Evaluation
Evaluation Suite
How the model is measured: masked-reconstruction error, concept probes, archetype clustering, and leave-one-match-out validation — internal evaluation on a deliberately small held-out corpus, fully self-supervised.
Protocol before numbers
Every number on this page carries the same three qualifiers: internal evaluation, a deliberately small held-out corpus, self-supervised training. They bound what the results mean — strong evidence of what the architecture can learn, not benchmark claims. The protocol is built around leave-one-match-out (LOMO) cross-validation, so scores are never earned on movement the model memorized — a discipline that becomes more binding as the corpus grows.
Masked reconstruction
Reconstruction error is measured as MPJPE — mean per-joint position error — under the structured masks described in the training documentation. Difficulty scales exactly as it should: scattered masks are easy, contiguous space-time holes are hard.

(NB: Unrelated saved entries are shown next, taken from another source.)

/-- **Non-torsion descends along a closed immersion** `f : X ↪ Y` (`Y` locally of finite type
over `k`): if no positive multiple of `[closure {f z}]` lies in `Rat_r(Y)` then no positive
multiple of `[closure {z}]` lies in `Rat_r(X)` — `f_*` preserves rational equivalence (Fulton
Thm. 1.4 = Stacks 02S2, the tree's proved `map_mem_ratTrivial_holds`) and
`f_* [closure {z}] = [closure {f z}]` (`algebraicCycleMap_primeCycle`, Fulton §1.5).
[cite: Fulton1998, Thm. 1.4 and §1.5] -/
theorem nsmul_primeCycle_notMem_ratTrivial_of_isClosedImmersion (f : X ⟶ Y)
    [IsClosedImmersion f.left] [LocallyOfFiniteType Y.hom] {z : ↥X.left}
    (h : ∀ m : ℕ, 0 < m → m • primeCycle (f.left.base z) ∉ ratTrivial Y.left r) {m : ℕ}
    (hm : 0 < m) : m • primeCycle z ∉ ratTrivial X.left r := by
  intro hmem
  haveI : LocallyOfFiniteType X.hom := by rw [← Over.w f]; infer_instance
  have hmap := map_mem_ratTrivial_holds (d := r) (k := k) f hmem
  have hn : ∀ n : ℕ, AlgebraicCycle.map f.left Order.height Order.height (n • primeCycle z) =
      n • primeCycle (f.left.base z) := by
    intro n
    induction n with
    | zero => rw [zero_smul, zero_smul, algebraicCycleMap_zero]
    | succ n ih =>
      rw [succ_nsmul, succ_nsmul, algebraicCycleMap_add, ih, algebraicCycleMap_primeCycle]
  rw [hn] at hmap
  exact h m hm hmap

variable {N : ℕ} {i : X ⟶ projectiveSpace N k}

/-- **An `r`-plane of `X ⊆ ℙᴺ` is an `r`-plane of `ℙᴺ`** (for the identity embedding): a closed
immersion preserves the dimension of point closures (`height_base_eq_of_isClosedImmersion'`) and
`closure {i z} = i '' closure {z}`. [folklore] -/
theorem IsLinearSubspacePoint.base_of_isClosedImmersion [IsClosedImmersion i.left] {z : ↥X.left}
    (hz : IsLinearSubspacePoint r N i z) :
    IsLinearSubspacePoint r N (𝟙 (projectiveSpace N k)) (i.left.base z) := by
  refine ⟨?_, ?_⟩
  · rw [height_base_eq_of_isClosedImmersion' i.left z]
    exact hz.height_eq
  · obtain ⟨L, hL, hhom, himg⟩ := hz.2
    refine ⟨L, hL, hhom, ?_⟩
    have hid : ⇑(𝟙 (projectiveSpace N k) : projectiveSpace N k ⟶ projectiveSpace N k).left.base =
        id := by
      funext x; rfl
    rw [hid, Set.image_id, ← himg, ← Set.image_singleton,
      i.left.isClosedEmbedding.closure_image_eq]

| Mask type | MPJPE | Framing |
|---|---|---|
| random joints | 2.7 cm | internal · small held-out corpus · self-supervised |
| temporal block | 4.2 cm | internal · small held-out corpus · self-supervised |
| graph-temporal | 8.5 cm | internal · small held-out corpus · self-supervised |
Concept probes
A linear probe asks a hard question gently: can a straight line through the frozen embedding recover a physical quantity the model was never told about? For body-mechanics concepts the answer is emphatic — speed, trunk lean, and left-right knee asymmetry are all linearly readable. That is the intended shape of the representation: the model learned how the body moves without a single label.
| Concept | r² | Framing |
|---|---|---|
| speed profile | 0.95 | internal · small held-out corpus · self-supervised |
| torso lean | 0.91 | internal · small held-out corpus · self-supervised |
| knee asymmetry | 0.88 | internal · small held-out corpus · self-supervised |
Structure without supervision
Beyond point metrics, the suite checks that the embedding space is organized: unsupervised clustering over movement windows recovers coherent movement archetypes without any event feed, and transitions between clusters align with visible changes on video. Archetype counts and quality scores stay internal until the corpus is large enough to publish them responsibly.
What the numbers do not show — tactical context, opponent pressure, match state — is deliberately out of scope: the model sees the body, not the pitch.